Prime Minister Rishi Sunak’s government last month announced plans to increase the Energy Profit Levy (EPL) on oil and gas companies from 25% to 35%, bringing the total tax on the sector to 75%, one of the highest rates in the world. .
The government said the levy would raise funds to help people struggling with rising living costs, largely after energy prices rose after energy exporter Russia invaded Ukraine in February.
Sources and executives said manufacturers face a hurdle as banks have reduced their credit facilities by about 40% as a result of the tax changes.
Oil and gas producers will meet representatives from the Treasury and the Department for Business, Energy and Industrial Strategy (BEIS) on Friday to discuss the EPL, the sources said.
BEIS declined to comment. The Treasury did not respond to a request for comment.
“(The tax) has created an additional level of uncertainty in the debt financing market,” Ithaca Energy’s ( ITH.L ) Executive Chairman Gilad Myerson told Reuters.
This particularly hits small and medium-sized producers with portfolios focused on the British North Sea, as banks base the credit they offer on the size of their yet-to-be-produced oil and gas reserves and forecasts of future energy prices.
As the tax burden on companies increases, their expected future revenues fall, prompting banks to reduce lending facilities, known as reserve-based lending (RBL), which are reviewed several times a year, executives said. And the bankers said.

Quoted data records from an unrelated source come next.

import Summits.QuantumFields.YangMills.Theorems.LuscherReductionTwistedTraceScalingTrackStub
import Summits.QuantumFields.YangMills.Theorems.LuscherReductionTwistedTraceScalingTowerE1Converse
import Summits.QuantumFields.YangMills.Theorems.TwistedTraceScaling.Negative.TowerE1NonUniformOfFemtoTraceLaw
import Summits.QuantumFields.YangMills.Theorems.TwistedTraceScaling.Negative.ClockRobustness
import HarnessLib

/-!
# `TwistedTraceScaling` (crux stmt-QuantumFields-20203, route `LuscherReduction`, skeleton «twolattice» REV 3 «TWO-LOOP CALIBRATION»,
# sha16 1a2ae9b1ae61a9c5): negative-side support VII — with TRACK landed (p548356) the XL stub CMP-2LOOP `Stmt.stub_cmpTwoLoop` is
# EQUIVALENT, modulo S-BASE, to the uniform femto trace law UFTL, hence to rev 2's TOWER-E1 and rev 1's S-TOWER, and its calibrator
# interface `∀ φ, twoLoopLawH … φ → …` carries no content modulo S-BASE («for every calibrator» ⟺ «for some calibrator»)
# (refuter crux-disprover seat, cycle 5; this file does NOT refute the crux or any registered stub)

HONEST FRAMING: `TwistedTraceScaling` is a femto-rung (R2b1) crux of a CONDITIONAL reduction route; nothing here is a mass-gap or Clay
statement; CMP-2LOOP, UFTL, TOWER-E1 and S-BASE all remain OPEN.  Rev 3 (owner ym-beyond-p1 g29) registers S-BASE `stub_fixedLatticeTraceLaw`,
CMP-2LOOP `stub_cmpTwoLoop` (XL) and TRACK `stub_labelTracking`; TRACK is a tree theorem (`TwoLattice.stub_labelTracking`, LEAD g1, p548356) and
the stub texts are tree abbreviations (`TwoLattice.Stmt.*`, p544847).  This file settles the LOGICAL POSITION of the remaining XL stub:

* §1 `exists_twoLoopLawH` (a Markov calibrator obeys the two-loop law at every `M ≥ 2`); `towerE1_of_cmpTwoLoop` — CMP-2LOOP ALONE implies
  rev 2's registered TOWER-E1 text (the skeleton's `towerE1_of_cmp_of_tracking`, TRACK discharged by the tree theorem); hence
  `uniform_of_cmpTwoLoop_of_base` — CMP-2LOOP ∧ S-BASE ⇒ UFTL (tree `Tower.uniform_of_towerE1_of_base`).
* §2 the femto-time sandwich `steps_sandwich`: a time extent `T` pinned to femto time `s` within `δ ≤ ηs/8` by ANY clock value that also pins
  the label's own `femtoSteps s β L` within `δ` lies between `femtoSteps ((1∓η)s) β L` once the femto unit `Λ/L ≤ ηs/4` (pure arithmetic).
* §3 ★ `cmpTwoLoop_of_uniform_of_base` — UFTL ∧ S-BASE ⇒ CMP-2LOOP for EVERY two-loop calibrator: `η` from the continuity of `r_𝔥` at `s`
  (`continuousAt_hTraceRatio`), `M² ≥` the UFTL thresholds at the times `(1∓η)s`, `δ = ηs/8`; for a calibrator `φ`, `lam0 ≤` TRACK's
  `lam1(M, δ, s, φ)`, the UFTL depths, `ηs/8`, `1/2` and `1/(8(1+δ)B)` with `B ≥` the S-BASE thresholds of the bases `b < M²` (the calibrated
  `β₁ ≥ x̂/(2(1+δ)) ≥ 1/(8(1+δ)lam³) ≥ B`); a label-matched `β₁' ≥ 1` on `b` exists (`Tower.exists_matched`), so TRACK (iii) pins `femtoSteps s β L`
  in calibrated units, §2 sandwiches the given `T`, and monotonicity of `r(L, β, ·)` (`traceRatio_mono`) with UFTL at `(1∓η)s` puts the fine
  ratio within `ε/2` of `r_𝔥(s)`; S-BASE puts the base ratio within `ε/2`.
* §4 corollaries modulo S-BASE: `cmpTwoLoop_iff_uniform_of_base` (⟺ UFTL), `cmpTwoLoop_iff_towerE1_of_base` (⟺ rev 2's TOWER-E1),
  `cmpTwoLoop_iff_twoLatticeUniversality_of_base` (⟺ rev 1's S-TOWER), ★ `cmpTwoLoop_of_cmpSome_of_base` (SOME lawful calibrator ⇒ EVERY one).

DESIGN CONSEQUENCES (disprover's reading): (a) rev 3's re-typing on calibrated data is CURRENCY, not content — modulo S-BASE the XL stubs of
revs 1, 2, 3 coincide (kernel-checked here), so every negative lemma about UFTL / S-TOWER / TOWER-E1 transfers to CMP-2LOOP; (b) the calibrator
`φ` is DECORATION modulo S-BASE: a proof may fix the friendliest lawful calibrator (e.g. the Markov family), a refutation must refute UFTL itself —
no junk / kicked / off-box calibrator can bite (closing the cycle-4 junk-model hazard for this stub); (c) CMP-2LOOP's coupling tolerance `δ·2β₁`,
free time extent `T` and calibrated clock `calLambda` ask NOTHING of the RG beyond UFTL: they are absorbed by TRACK + monotonicity + continuity
of `r_𝔥`.  No verdict on CMP-2LOOP itself (≡ UFTL mod S-BASE: believed true, not in print).
-/

set_option autoImplicit false
/-- An FSM-morphism out of a bottom point is an isomorphism: under a tooth point lies the OTHER bottom point,
which has no common lower bound with the given one. [cite: MochizukiFrdI2008, §0 p.14] -/
theorem isIso_of_isFSM_bot (b : Unit ⊕ Unit) {y : Lex ((Unit ⊕ Unit) ⊕ (Σ k : ℕ, Fin (k + 1)))}
    (f : (toLex (Sum.inl b) : Lex ((Unit ⊕ Unit) ⊕ (Σ k : ℕ, Fin (k + 1)))) ⟶ y) (hf : IsFSM f) :
    IsIso f := by
  rw [isIso_iff_eq]
  induction y using Lex.rec with
  | h y => ?_
  rcases y with b' | t
  · exact congrArg _ (congrArg _ ((bot_le_bot_iff b b').mp (leOfHom f)))
  · exfalso
    obtain ⟨b', hb'⟩ := exists_ne_bot b
    obtain ⟨d, hdb, hdb'⟩ := (isFiberwiseSurjective_iff f).mp hf.1 (toLex (Sum.inl b')) (bot_le_tooth b' t)
    induction d using Lex.rec with
    | h d => ?_
    rcases d with c | s
    · exact hb' (((bot_le_bot_iff c b').mp hdb').symm.trans ((bot_le_bot_iff c b).mp hdb))
    · exact not_tooth_le_bot b s hdb

/-- An arrow out of a tooth point ends on the same tooth, further up. [cite: MochizukiFrdI2008, §0 p.17] -/
theorem eq_of_hom_tooth (s : Σ k : ℕ, Fin (k + 1)) {y : Lex ((Unit ⊕ Unit) ⊕ (Σ k : ℕ, Fin (k + 1)))}
    (f : (toLex (Sum.inr s) : Lex ((Unit ⊕ Unit) ⊕ (Σ k : ℕ, Fin (k + 1)))) ⟶ y) :
    ∃ t : Σ k : ℕ, Fin (k + 1), y = toLex (Sum.inr t) ∧ s.1 = t.1 ∧ (s.2 : ℕ) ≤ (t.2 : ℕ) := by
  induction y using Lex.rec with
  | h y => ?_
  rcases y with b | t
  · exact (not_tooth_le_bot b s (leOfHom f)).elim
  · exact ⟨t, rfl, (tooth_le_iff s t).mp (leOfHom f)⟩
import Literature.AlgebraicGeometry.Resolution.OrderGenerizationCoheightOne
import Literature.AlgebraicGeometry.Resolution.ExcellentRingsFieldProofs
import HarnessLib

/-!
# Generization lowers the order, II: arbitrary primes of a regular local ring

Topic: `Literature/AlgebraicGeometry/Resolution`. **Theorem** (`mem_pow_of_mul_mem_pow`): let
`(R, 𝔪)` be a regular local ring, `P` a prime ideal, `x ∈ R`, and suppose `s x ∈ Pⁿ` for some
`s ∉ P` (equivalently `x/1 ∈ (PR_P)ⁿ`, `mem_pow_of_algebraMap_mem_pow`). Then `x ∈ 𝔪ⁿ`. In words:
for an ideal `J` of a regular local ring, `ord_P(J) ≤ ord_𝔪(J)` for every prime `P` — the order
does not increase under generization, i.e. the sets `{ord ≥ n}` are stable under specialization.
This is the pointwise part of "`Σ := {x ∈ X | m(x) = μ}` … is a closed subset of `X`" in the proof
of Cossart–Piltant 2008, Prop. 4.2; for regular local rings it holds without any excellence
hypothesis (it is the local form of Zariski's `P⁽ⁿ⁾ ⊆ 𝔪ⁿ`).

## Proof

For primes `P ≤ Q` put `Φ(P, Q)`: "`s x ∈ Pⁿ`, `s ∉ P` ⟹ `u x ∈ Qⁿ` for some `u ∉ Q`". `Φ` is
transitive, and holds when `Q` covers `P` by the coheight-one case
(`OrderGenerizationCoheightOne.lean`) applied to the regular local ring `R_Q` and its prime `PR_Q`
of coheight one (`ringKrullDim_localization_quotient_eq_one_of_covBy`). A saturated chain of primes
from `P` to `𝔪` (`exists_isSaturated_ltSeries_of_krullDim_lt_top`) then gives `Φ(P, 𝔪)`.

## References

* V. Cossart, O. Piltant, J. Algebra 320 (2008), proof of Prop. 4.2. [cite: CossartPiltant2008, Prop. 4.2 (proof)]
-/

noncomputable section

open IsLocalRing Order

namespace Literature.AlgebraicGeometry.Resolution

universe u

section Covering

variable {R : Type u} [CommRing R] {P Q : Ideal R} [P.IsPrime] [Q.IsPrime]

omit [P.IsPrime] in
/-- For primes `P ≤ Q`, the multiplicative set `R ∖ Q` misses `P`. [folklore] -/
theorem disjoint_primeCompl_of_le (hPQ : P ≤ Q) : Disjoint (Q.primeCompl : Set R) P :=
  Set.disjoint_left.mpr fun _ hr hrP => hr (hPQ hrP)

/-- **If `Q` covers `P` in `Spec R` then `dim R_Q/PR_Q = 1`**: the primes of `R_Q/PR_Q` correspond
to the primes of `R` between `P` and `Q`, i.e. to `P` and `Q` only. [folklore] -/
theorem ringKrullDim_localization_quotient_eq_one_of_covBy
    (hcov : (⟨P, ‹_›⟩ : PrimeSpectrum R) ⋖ ⟨Q, ‹_›⟩) :
    haveI := IsLocalization.isPrime_of_isPrime_disjoint Q.primeCompl (Localization.AtPrime Q) P
      ‹_› (disjoint_primeCompl_of_le hcov.le)
    ringKrullDim (Localization.AtPrime Q ⧸ P.map (algebraMap R (Localization.AtPrime Q))) = 1 := by
  have hPQ : P ≤ Q := hcov.le
  set RQ := Localization.AtPrime Q with hRQ
  set P' := P.map (algebraMap R RQ) with hP'
  haveI hP'p : P'.IsPrime :=
    IsLocalization.isPrime_of_isPrime_disjoint Q.primeCompl RQ P ‹_› (disjoint_primeCompl_of_le hPQ)
  have hP'u : P'.under R = P :=
    IsLocalization.under_map_of_isPrime_disjoint Q.primeCompl RQ ‹_› (disjoint_primeCompl_of_le hPQ)
  haveI : IsLocalRing (RQ ⧸ P') :=
    IsLocalRing.of_surjective' (Ideal.Quotient.mk P') Ideal.Quotient.mk_surjective
  have hmT : (maximalIdeal RQ).map (Ideal.Quotient.mk P') = maximalIdeal (RQ ⧸ P') :=
    IsLocalRing.map_maximalIdeal_of_surjective _ Ideal.Quotient.mk_surjective
  have hmQ : maximalIdeal RQ = Q.map (algebraMap R RQ) :=
    (IsLocalization.AtPrime.map_eq_maximalIdeal Q RQ).symm
  refine le_antisymm ?_ ?_
  · -- every non-zero prime of `R_Q/PR_Q` is maximal
    haveI : Ring.KrullDimLE 1 (RQ ⧸ P') := by
      refine Ring.krullDimLE_one_iff_of_noZeroDivisors.mpr fun 𝔯 hne h𝔯 => ?_
      let 𝔯₁ : Ideal RQ := 𝔯.comap (Ideal.Quotient.mk P')
      let 𝔮 : PrimeSpectrum R := ⟨𝔯₁.under R, inferInstance⟩
      have hP𝔮 : (⟨P, ‹_›⟩ : PrimeSpectrum R) ≤ 𝔮 := by
        change P ≤ 𝔯₁.under R
        rw [← hP'u]
        exact Ideal.comap_mono (Ideal.mk_ker.symm.trans_le (Ideal.comap_mono bot_le))
      have h𝔮Q : 𝔮 ≤ (⟨Q, ‹_›⟩ : PrimeSpectrum R) := by
        change 𝔯₁.under R ≤ Q
        have h1 : 𝔯₁ ≤ maximalIdeal RQ := IsLocalRing.le_maximalIdeal (Ideal.IsPrime.ne_top inferInstance)
        have h2 := Ideal.comap_mono (f := algebraMap R RQ) h1
        rwa [hmQ, ← Ideal.under_def, ← Ideal.under_def,
          IsLocalization.under_map_of_isPrime_disjoint Q.primeCompl RQ ‹Q.IsPrime›
            (disjoint_primeCompl_of_le le_rfl)] at h2
      have h𝔯₁ : (𝔯₁.under R).map (algebraMap R RQ) = 𝔯₁ := IsLocalization.map_under Q.primeCompl RQ 𝔯₁
      have h𝔯 : 𝔯₁.map (Ideal.Quotient.mk P') = 𝔯 := Ideal.map_comap_of_surjective _ Ideal.Quotient.mk_surjective 𝔯
      rcases hcov.eq_or_eq hP𝔮 h𝔮Q with h | h
      · -- `𝔮 = P`: then `𝔯 = ⊥`
        exfalso; apply hne
        have h𝔮P : 𝔯₁.under R = P := congrArg PrimeSpectrum.asIdeal h
        rw [← h𝔯, ← h𝔯₁, h𝔮P, ← hP', Ideal.map_eq_bot_iff_le_ker, Ideal.mk_ker]
      · -- `𝔮 = Q`: then `𝔯` is the maximal ideal
        have h𝔮Q' : 𝔯₁.under R = Q := congrArg PrimeSpectrum.asIdeal h
        have : 𝔯 = maximalIdeal (RQ ⧸ P') := by rw [← h𝔯, ← h𝔯₁, h𝔮Q', ← hmQ, hmT]
        rw [this]; exact IsLocalRing.maximalIdeal.isMaximal _
    exact Ring.krullDimLE_iff.mp inferInstance
  · -- the maximal ideal of `R_Q/PR_Q` is non-zero since `P ≠ Q`
    have hne : maximalIdeal (RQ ⧸ P') ≠ ⊥ := by
      intro hbot
      rw [← hmT, Ideal.map_eq_bot_iff_le_ker, Ideal.mk_ker, hmQ] at hbot
      have := Ideal.comap_mono (f := algebraMap R RQ) hbot
      rw [← Ideal.under_def, ← Ideal.under_def, hP'u,
        IsLocalization.under_map_of_isPrime_disjoint Q.primeCompl RQ ‹Q.IsPrime›
          (disjoint_primeCompl_of_le le_rfl)] at this
      exact hcov.lt.ne (PrimeSpectrum.ext (le_antisymm hPQ this))
    rw [← IsLocalRing.maximalIdeal_height_eq_ringKrullDim]
    have h0 : (maximalIdeal (RQ ⧸ P')).height ≠ 0 := by
      rw [Ne, Ideal.height_eq_zero_iff, IsDomain.minimalPrimes_eq_singleton_bot,
        Set.mem_singleton_iff]
      exact hne
    exact_mod_cast Order.one_le_iff_ne_zero.mpr h0

/-- **The covering step**: if `Q` covers `P` and `s x ∈ Pⁿ` with `s ∉ P`, then `u x ∈ Qⁿ` for
some `u ∉ Q` (the coheight-one theorem in the regular local ring `R_Q`).
[cite: CossartPiltant2008, Prop. 4.2 (proof)] -/
theorem exists_mul_mem_pow_of_covBy [IsRegularLocalRing R]
    (hcov : (⟨P, ‹_›⟩ : PrimeSpectrum R) ⋖ ⟨Q, ‹_›⟩) {n : ℕ} {x s : R} (hs : s ∉ P)
    (hsx : s * x ∈ P ^ n) : ∃ u ∉ Q, u * x ∈ Q ^ n := by
  have hPQ : P ≤ Q := hcov.le
  haveI : IsDomain R := isDomain_of_isRegularLocalRing R
  haveI : IsRegularLocalRing (Localization.AtPrime Q) := isRegularLocalRing_localization_atPrime R Q
  haveI hP'p : (P.map (algebraMap R (Localization.AtPrime Q))).IsPrime :=
    IsLocalization.isPrime_of_isPrime_disjoint Q.primeCompl _ P ‹_› (disjoint_primeCompl_of_le hPQ)
  have hdim := ringKrullDim_localization_quotient_eq_one_of_covBy hcov
  have hs' : algebraMap R (Localization.AtPrime Q) s ∉ P.map (algebraMap R (Localization.AtPrime Q)) := by
    intro h
    apply hs
    have : s ∈ (P.map (algebraMap R (Localization.AtPrime Q))).under R := h
    rwa [IsLocalization.under_map_of_isPrime_disjoint Q.primeCompl (Localization.AtPrime Q) ‹_›
      (disjoint_primeCompl_of_le hPQ)] at this
  have hsx' : algebraMap R (Localization.AtPrime Q) s * algebraMap R _ x ∈
      P.map (algebraMap R (Localization.AtPrime Q)) ^ n := by
    rw [← map_mul, ← Ideal.map_pow]
    exact Ideal.mem_map_of_mem _ hsx
  have hmem := mem_pow_of_coheight_one (P.map (algebraMap R (Localization.AtPrime Q))) hdim hs' hsx'
  exact exists_mul_mem_pow_of_algebraMap_mem_maximalIdeal_pow Q (Localization.AtPrime Q) hmem

end Covering

/-- **Generization lowers the order.** Let `R` be a regular local ring, `P` a prime ideal and
suppose `s x ∈ Pⁿ` for some `s ∉ P` (i.e. `x ∈ PⁿR_P ∩ R`). Then `x ∈ 𝔪ⁿ`.
[cite: CossartPiltant2008, Prop. 4.2 (proof)] -/
theorem mem_pow_of_mul_mem_pow {R : Type u} [CommRing R] [IsRegularLocalRing R] (P : Ideal R)
    [P.IsPrime] {n : ℕ} {x s : R} (hs : s ∉ P) (hsx : s * x ∈ P ^ n) : x ∈ maximalIdeal R ^ n := by
  -- a saturated chain of primes from `P` to `𝔪`
  have hfin : krullDim (PrimeSpectrum R) < ⊤ := ringKrullDim_lt_top
  obtain ⟨c, hhead, hlast, hsat⟩ := exists_isSaturated_ltSeries_of_krullDim_lt_top hfin
    (p := (⟨P, ‹_›⟩ : PrimeSpectrum R)) (q := ⟨maximalIdeal R, inferInstance⟩)
    (IsLocalRing.le_maximalIdeal (Ideal.IsPrime.ne_top ‹_›))
  -- propagate along the chain
  have key : ∀ i : Fin (c.length + 1), ∃ u ∉ (c i).asIdeal, u * x ∈ (c i).asIdeal ^ n := by
    intro i
    induction i using Fin.induction with
    | zero =>
      have h0 : c 0 = ⟨P, ‹_›⟩ := hhead
      rw [h0]
      exact ⟨s, hs, hsx⟩
    | succ i ih =>
      obtain ⟨u, hu, hux⟩ := ih
      haveI := (c i.castSucc).2
      haveI := (c i.succ).2
      have hcov : (⟨(c i.castSucc).asIdeal, (c i.castSucc).2⟩ : PrimeSpectrum R) ⋖
          ⟨(c i.succ).asIdeal, (c i.succ).2⟩ := hsat i
      exact exists_mul_mem_pow_of_covBy hcov hu hux
  obtain ⟨u, hu, hux⟩ := key (Fin.last _)
  have hl : c (Fin.last _) = ⟨maximalIdeal R, inferInstance⟩ := hlast
  rw [hl] at hu hux
  change u ∉ maximalIdeal R at hu
  have hunit : IsUnit u := by rwa [mem_maximalIdeal, mem_nonunits_iff, not_not] at hu
  exact (Ideal.unit_mul_mem_iff_mem _ hunit).mp hux

/-- **Generization lowers the order**, localization form: if `S` is the localization of the regular
local ring `R` at a prime `P` and `x/1 ∈ (PS)ⁿ`, then `x ∈ 𝔪ⁿ`; for ideals, `JS ⊆ (PS)ⁿ ⇒ J ⊆ 𝔪ⁿ`,
i.e. `ord_P J ≤ ord_𝔪 J`. [cite: CossartPiltant2008, Prop. 4.2 (proof)] -/
theorem mem_pow_of_algebraMap_mem_pow {R : Type u} [CommRing R] [IsRegularLocalRing R]
    (P : Ideal R) [P.IsPrime] (S : Type*) [CommRing S] [Algebra R S] [IsLocalization.AtPrime S P]
    [IsLocalRing S] {n : ℕ} {x : R} (hx : algebraMap R S x ∈ maximalIdeal S ^ n) :
    x ∈ maximalIdeal R ^ n := by
  haveI : IsDomain R := isDomain_of_isRegularLocalRing R
  obtain ⟨s, hs, hsx⟩ := exists_mul_mem_pow_of_algebraMap_mem_maximalIdeal_pow P S hx
  exact mem_pow_of_mul_mem_pow P hs hsx

/-- Ideal form: `J S ⊆ (P S)ⁿ ⇒ J ⊆ 𝔪ⁿ`. [cite: CossartPiltant2008, Prop. 4.2 (proof)] -/
theorem le_pow_of_map_le_pow {R : Type u} [CommRing R] [IsRegularLocalRing R] (P : Ideal R)
    [P.IsPrime] (S : Type*) [CommRing S] [Algebra R S] [IsLocalization.AtPrime S P] [IsLocalRing S]
    {n : ℕ} {J : Ideal R} (hJ : J.map (algebraMap R S) ≤ maximalIdeal S ^ n) :
    J ≤ maximalIdeal R ^ n := fun _ hx =>
  mem_pow_of_algebraMap_mem_pow P S (hJ (Ideal.mem_map_of_mem _ hx))

end Literature.AlgebraicGeometry.Resolution

end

Investment plans of small producers are mainly based on RBL.
“This not only affects people’s willingness to invest but their ability to invest,” said an industry source, declining to be named.
price floor
Neither climate campaigners nor industry are happy with the new windfall tax.
Climate activists criticize the EPL for including a mechanism that allows oil and gas producers to reduce their tax bills if they invest in hydrocarbon output.
For producers, one of their concerns is that the EPL does not include a price floor below which the tax would not apply, Ithaca’s Myerson said, a point also raised by TotalEnergies ( TTEF.PA ) and other producers.
“The lack of a definition of ‘normal prices’ created a surprising problem for debt providers for modeling borrowing capacity,” Myerson said.
He said, however, that Ithaca still intends to invest in two of the largest undeveloped fields in the North Sea: the Equinor-operated ( EQNR.OL ) Rosebank project and the Ithaca ( ITH.L ) Cambo project in which it owns a stake.
Ithaca listed on the London Stock Exchange on November 9 and its shares have fallen more than 20% since then, mainly because of the new windfall tax announced on November 18, analysts said.
Benchmark Brent oil prices are trading above $80 a barrel shortly after the Ukraine war began, down from a spike above $100. Natural gas prices remain above their historical averages.
Jacques Tohm, director and founder of Tailwind, a North Sea producer, said he did not mind higher taxes but that the lack of stable regulations created a risk of “investment flight” from the North Sea.
“We are happy to pay more tax, but we need a floor of $75 to $100 per barrel above which a true windfall tax can be applied,” Tohm said.
Companies including Shell ( SHEL.L ) and Equinor have already said they will review their North Sea investments. France’s TotalEnergy said it would cut investment in Britain by a quarter next year.
Serica Energy ( SQZ.L ) CEO Mitch Flagg also called on the government to set a price floor for EPL, without which the basin could see investment decline.
“We are now looking at opportunities in the UK as well as other countries,” Flagg said.
($1 = 0.8210 pounds)
Reporting by Ron Busso and Shadia Nasralla; Editing by Barbara Lewis and Lisa Schumacher
Our Standards: The Thomson Reuters Trust Principles.